As a lawyer with over a decade’s experience, Bulelwa Mabasa from Werksmans Attorneys has seen a number of land reform blunders.
These extend from the “willing-buyer, willing-seller” land redistribution policy that has led to slow progress on land reform, awarding claimants land that laid fallow, and policies that fail to enhance food security and support emerging black commercial farmers.
But the latest blunder has Mabasa and public policy observers gobsmacked.
In a radical attempt to eradicate poverty, inequality and high levels of unemployment, the ANC has adopted a resolution for expropriating land without compensation.
“This is a major policy shift for the ANC,” Mabasa told Moneyweb.
Major, because the resolution for land expropriation without compensation proposal – adopted at the ANC’s 54th elective conference on Wednesday – would require drastic changes to section 25 of the Constitution dealing with property rights.
Land is an emotive issue and the ANC is increasingly under pressure to address the skewed racial patterns of land ownership in SA.
The ANC’s question on land also has the hallmark of left-wing elements and echoes the political ideology of the Economic Freedom Fighters (EFF), which has called for expropriation of white-owned land without compensation. It has gone a step further, proposing the state to be a custodian of land.
“The ANC has never had this as a policy position but it shouldn’t come as a surprise, because after 23 years the party is doing a lot of introspection and asking if they delivered for its people,” said Mabasa.
Expropriation without compensation will likely spook investors and add to concerns of policy uncertainty, which has become the noose around government’s neck.
Adding to jitters is that the ANC’s shift to leftist land reform policies starkly contradicts the current Constitution under section 25, which upholds expropriation of land with compensation that must be “just and equitable” to landowners. This was part of a new approach by the government in 2013 to replace the willing-buyer, willing-seller model. The government also created the valuer-general office to develop criteria for determining what just value is and a compensation rate for the expropriated land.

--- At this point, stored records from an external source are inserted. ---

/-- **The square of generator homotopies commutes** when the `ι⊞`-squares do: for a fork `ν₁ → ν₂`, `ν₁ → ν₂'` closing
into `ν₃`, the two composites of `pre`-moves with a common prefix `r` agree. [cite: MochizukiAbsTopIII2015, Cor 5.5 (iii) p. 131] -/
theorem moveHom_square' (hsq : L.IotaSquaresCommute v) {a : DVertex Vmod isArc}
    (r : Path a (DVertex.core : DVertex Vmod isArc)) {ν₁ ν₂ ν₂' ν₃ : LogVertex (isArc v)}
    (h₁ : ν₁.isPostLog = false) (h₂ : ν₂.isPostLog = false) (h₂' : ν₂'.isPostLog = false)
    (h₃ : ν₃.isPostLog = false) (ε : LogEdge (isArc v) ν₁ ν₂) (δ : LogEdge (isArc v) ν₂ ν₃)
    (ε' : LogEdge (isArc v) ν₁ ν₂') (δ' : LogEdge (isArc v) ν₂' ν₃) :
    L.diagram.moveHom r (L.lgenHom v (LGen.pre ν₁ ν₂ ε h₁ h₂)) rfl rfl ≫
        L.diagram.moveHom r (L.lgenHom v (LGen.pre ν₂ ν₃ δ h₂ h₃)) rfl rfl =
      L.diagram.moveHom r (L.lgenHom v (LGen.pre ν₁ ν₂' ε' h₁ h₂')) rfl rfl ≫
        L.diagram.moveHom r (L.lgenHom v (LGen.pre ν₂' ν₃ δ' h₂' h₃)) rfl rfl := by
  rw [moveHom_comp', moveHom_comp']
  congr 1
  ext X₀
  have t₁ : (L.lam v ν₁).obj X₀ = (frobeniusTwist L.log ν₁.isPostLog ⋙ L.lam v ν₁).obj X₀ := by
    simp [frobeniusTwist, h₁]
  have t₂ : (L.lam v ν₂).obj X₀ = (frobeniusTwist L.log ν₂.isPostLog ⋙ L.lam v ν₂).obj X₀ := by
    simp [frobeniusTwist, h₂]
  have t₂' : (L.lam v ν₂').obj X₀ = (frobeniusTwist L.log ν₂'.isPostLog ⋙ L.lam v ν₂').obj X₀ := by
    simp [frobeniusTwist, h₂']
  have key := hsq h₁ h₂ h₂' h₃ ε δ ε' δ' X₀
    (eqToHom t₁ ≫ (L.iota v ε).app X₀ ≫ eqToHom (rfl : (L.lam v ν₂).obj X₀ = _).symm)
    (eqToHom t₂ ≫ (L.iota v δ).app X₀ ≫ eqToHom (rfl : (L.lam v ν₃).obj X₀ = _).symm)
    (eqToHom t₁ ≫ (L.iota v ε').app X₀ ≫ eqToHom (rfl : (L.lam v ν₂').obj X₀ = _).symm)
    (eqToHom t₂' ≫ (L.iota v δ').app X₀ ≫ eqToHom (rfl : (L.lam v ν₃).obj X₀ = _).symm)
    ((conj_eqToHom_iff_heq _ _ t₁ rfl).mp rfl) ((conj_eqToHom_iff_heq _ _ t₂ rfl).mp rfl)
    ((conj_eqToHom_iff_heq _ _ t₁ rfl).mp rfl) ((conj_eqToHom_iff_heq _ _ t₂' rfl).mp rfl)
  simp only [eqToHom_refl, Category.comp_id, Category.assoc] at key
  have mid := (cancel_epi _).mp key
  simp only [lgenHom, NatTrans.comp_app, eqToHom_app, Category.assoc, eqToHom_trans_assoc]
  congr 1
  simp only [← Category.assoc]
  congr 1
  simp only [Category.assoc]
  convert mid using 3 <;> rfl

/-- **COHERENCE of the move system**: if the `ι⊞`-squares of `Γ⃗^log_v` commute, any two chains of moves between the same
two paths of `Γ⃗_{D•⊢}` into `𝒩⊞_v` have the same homotopy (induction on the weight of the source path: the first moves of
two chains out of a path coincide — unique decomposition — unless they form the nonarchimedean fork `𝒪^×_k̄ → {k̄^×, k~}`,
which closes at once into `(k̄^×)^pf` with equal composites). [cite: MochizukiAbsTopIII2015, Cor 5.5 (iii) p. 131] -/
theorem lchain_hom_eq_of_lt (hsq : L.IotaSquaresCommute v) :
    ∀ (n : ℕ) {a : DVertex Vmod isArc} {p q : Path a (DVertex.nplus v)}
      (c c' : DiagramOfCategories.Chain (LGen v) p q), DVertex.pathWt p < n →
      c.hom (L.lgenHom v) = c'.hom (L.lgenHom v)
  | 0, _, _, _, _, _, h => absurd h (Nat.not_lt_zero _)
  | n + 1, a, p, q, c, c', hlt => by
    have IH : ∀ {p' q' : Path a (DVertex.nplus v)} (d d' : DiagramOfCategories.Chain (LGen v) p' q'),
        DVertex.pathWt p' < DVertex.pathWt p → d.hom (L.lgenHom v) = d'.hom (L.lgenHom v) :=
      fun d d' h => lchain_hom_eq_of_lt hsq n d d' (by omega)
    cases c with
    | nil _ =>
      cases c' with
      | nil _ => rfl
      | cons m' rest' => exact absurd (lpathWt_lt_of_cons v m' rest') (lt_irrefl _)
    | cons m rest =>
      cases c' with
      | nil _ => exact absurd (lpathWt_lt_of_cons v m rest) (lt_irrefl _)
      | cons m' rest' =>
        rw [DiagramOfCategories.Chain.hom_cons, DiagramOfCategories.Chain.hom_cons]
        obtain ⟨c₁, r₁, g₁, g₁', s₁, hp₁, hp₁'⟩ := m
        obtain ⟨c₂, r₂, g₂, g₂', s₂, hp₂, hp₂'⟩ := m'
        cases s₁ with
        | pre ν₁ ν₂ ε h₁ h₂ =>
          cases s₂ with
          | pre ν₁' ν₂' ε' h₁' h₂' =>
            obtain ⟨rfl, rfl⟩ := eq_of_comp_lamP_eq v (hp₁.symm.trans hp₂)
            subst hp₁ hp₁' hp₂'
            have hw₂ : DVertex.pathWt (r₁.comp (lamP v ν₂ h₂)) < DVertex.pathWt (r₁.comp (lamP v ν₁ h₁)) := by
              rw [DVertex.pathWt_comp, DVertex.pathWt_comp, pathWt_lamP, pathWt_lamP]
              exact Nat.add_lt_add_left (LogVertex.rank_lt_of_logEdge _ ε h₁) _
            by_cases hν : ν₂ = ν₂'
            · subst hν
              obtain rfl : ε = ε' := LogVertex.logEdge_subsingleton _ ε ε'
              congr 1
              exact IH rest rest' hw₂
            · obtain ⟨ν₃, δ, δ', -, -, h₃, hrk, hu, hu'⟩ := LogVertex.logEdge_fork _ h₁ ε ε' hν
              have hw₃ : DVertex.pathWt (r₁.comp (lamP v ν₃ h₃)) < DVertex.pathWt (r₁.comp (lamP v ν₁ h₁)) := by
                rw [DVertex.pathWt_comp, DVertex.pathWt_comp, pathWt_lamP, pathWt_lamP]
                exact Nat.add_lt_add_left
                  ((LogVertex.rank_lt_of_logEdge _ δ h₂).trans (LogVertex.rank_lt_of_logEdge _ ε h₁)) _
              rcases L.chain_from_lamP v r₁ h₂ h₃ δ hu rest with ⟨e, -⟩ | ⟨d₂, hd₂⟩
              · exfalso
                rcases L.chain_from_lamP v r₁ h₂' h₃ δ' hu' rest' with ⟨e', -⟩ | ⟨d₂', -⟩
                · exact hν (eq_of_comp_lamP_eq v (e.trans e'.symm)).1
                · have hw := lpathWt_le_of_chain v d₂'
                  have hw' := LogVertex.rank_lt_of_logEdge _ δ' h₂'
                  rw [← e, DVertex.pathWt_comp, DVertex.pathWt_comp, pathWt_lamP, pathWt_lamP, hrk] at hw
                  omega
              rcases L.chain_from_lamP v r₁ h₂' h₃ δ' hu' rest' with ⟨e', -⟩ | ⟨d₂', hd₂'⟩
              · exfalso
                have hw := lpathWt_le_of_chain v d₂
                have hw' := LogVertex.rank_lt_of_logEdge _ δ h₂
                rw [← e', DVertex.pathWt_comp, DVertex.pathWt_comp, pathWt_lamP, pathWt_lamP, ← hrk] at hw
                omega
              rw [hd₂, hd₂', ← Category.assoc, ← Category.assoc, IH d₂ d₂' hw₃]
              congr 1
              exact L.moveHom_square' v hsq r₁ h₁ h₂ h₂' h₃ ε δ ε' δ'
          | post ν₁' ν₂' ε' h₁' h₂' hsl' n' =>
            obtain ⟨rfl, -⟩ := eq_of_comp_lamP_eq_comp_postDomP v (hp₁.symm.trans hp₂)
            exact ((LogVertex.isEmpty_logEdge_spaceLink _ ν₂).false ε).elim
        | post ν₁ ν₂ ε h₁ h₂ hsl k =>
          cases s₂ with
          | pre ν₁' ν₂' ε' h₁' h₂' =>
            obtain ⟨rfl, -⟩ := eq_of_comp_lamP_eq_comp_postDomP v (hp₂.symm.trans hp₁)
            exact ((LogVertex.isEmpty_logEdge_spaceLink _ ν₂').false ε').elim
          | post ν₁' ν₂' ε' h₁' h₂' hsl' k' =>
            obtain ⟨rfl, hr⟩ := eq_of_comp_postDomP_eq v (hp₁.symm.trans hp₂)
            obtain rfl := eq_of_heq hr
            obtain rfl : ν₁ = ν₁' :=
              (LogVertex.eq_postLog_of_isPostLog _ h₁).trans (LogVertex.eq_postLog_of_isPostLog _ h₁').symm
            obtain rfl : ν₂ = ν₂' := LogVertex.logEdge_post_target_eq _ h₁ ε ε'
            obtain rfl : ε = ε' := LogVertex.logEdge_subsingleton _ ε ε'
            subst hp₁ hp₁' hp₂'
            have hw₂ : DVertex.pathWt (r₁.comp (postCodP v k ν₂ h₂)) < DVertex.pathWt (r₁.comp (postDomP v k hsl)) := by
              rw [DVertex.pathWt_comp, DVertex.pathWt_comp, pathWt_postDomP, pathWt_postCodP]
              exact Nat.add_lt_add_left (LogVertex.rank_lt_of_logEdge_post _ ε h₁) _
            congr 1
            exact IH rest rest' hw₂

“Excluding compensation from expropriation means that we are now changing the social contract that we the citizens have among each other and with the state. We are actually changing the ethos of the underlying bases for land redistribution,” said Mabasa.
More amendments
Talks of expropriation come at a time when there is uncertainty around the amendments to key phrases of the Expropriation Act of 1975: from the state expropriating land for a “public purpose” to “public interest” – to bring it in line with section 25 of the Constitution.
A deviation from the current status quo has spurred market watchers to draw parallels between SA and Zimbabwe, which buckled under land grabs by the state without compensation since the 1980s.
About two-thirds of MPs are needed for amendments to the Constitution to pass muster. The ANC holds 62% of seats in Parliament and might need the EFF’s support as it cannot on its own change the Constitution.
Mabasa said passing through the expropriation amendments will face many legal hurdles. “There must be green and white papers written, a bill drafted, a process for public participation and presentations in Parliament.” This process may take three years.
The ANC’s proposal is thin on detail, with the party’s outgoing economic transformation subcommittee head Enoch Godongwana saying the policy on land should be pursued in a “sustainable way”. This means that expropriation will be explored without undermining SA’s food security, agricultural land ownership and the economy.
Godongwana didn’t elaborate on the timeline for the amendments to the Constitution or whether expropriation will apply to residential, commercial or agricultural land, only saying the model will be outlined at its lekgotla at the end of January 2018. A high-level panel dealing with the land expropriation process will be appointed.
He said an audit of land owned by the state will be launched.
The lack of reliable data has made it difficult for the state to determine land ownership in SA, which undermines the land reform process. There isn’t a national register that determines who owns land, race of landowners or land held in trusts.
The government will also have to weigh up the impact of expropriation on other sectors of the economy – mainly the financial services sector that holds about 70% of commercial farmers’ debt, or over R140 billion that is bonded to agricultural land. The state might even purchase this debt – but faced with a R50.8 billion revenue shortfall, this will likely make it difficult.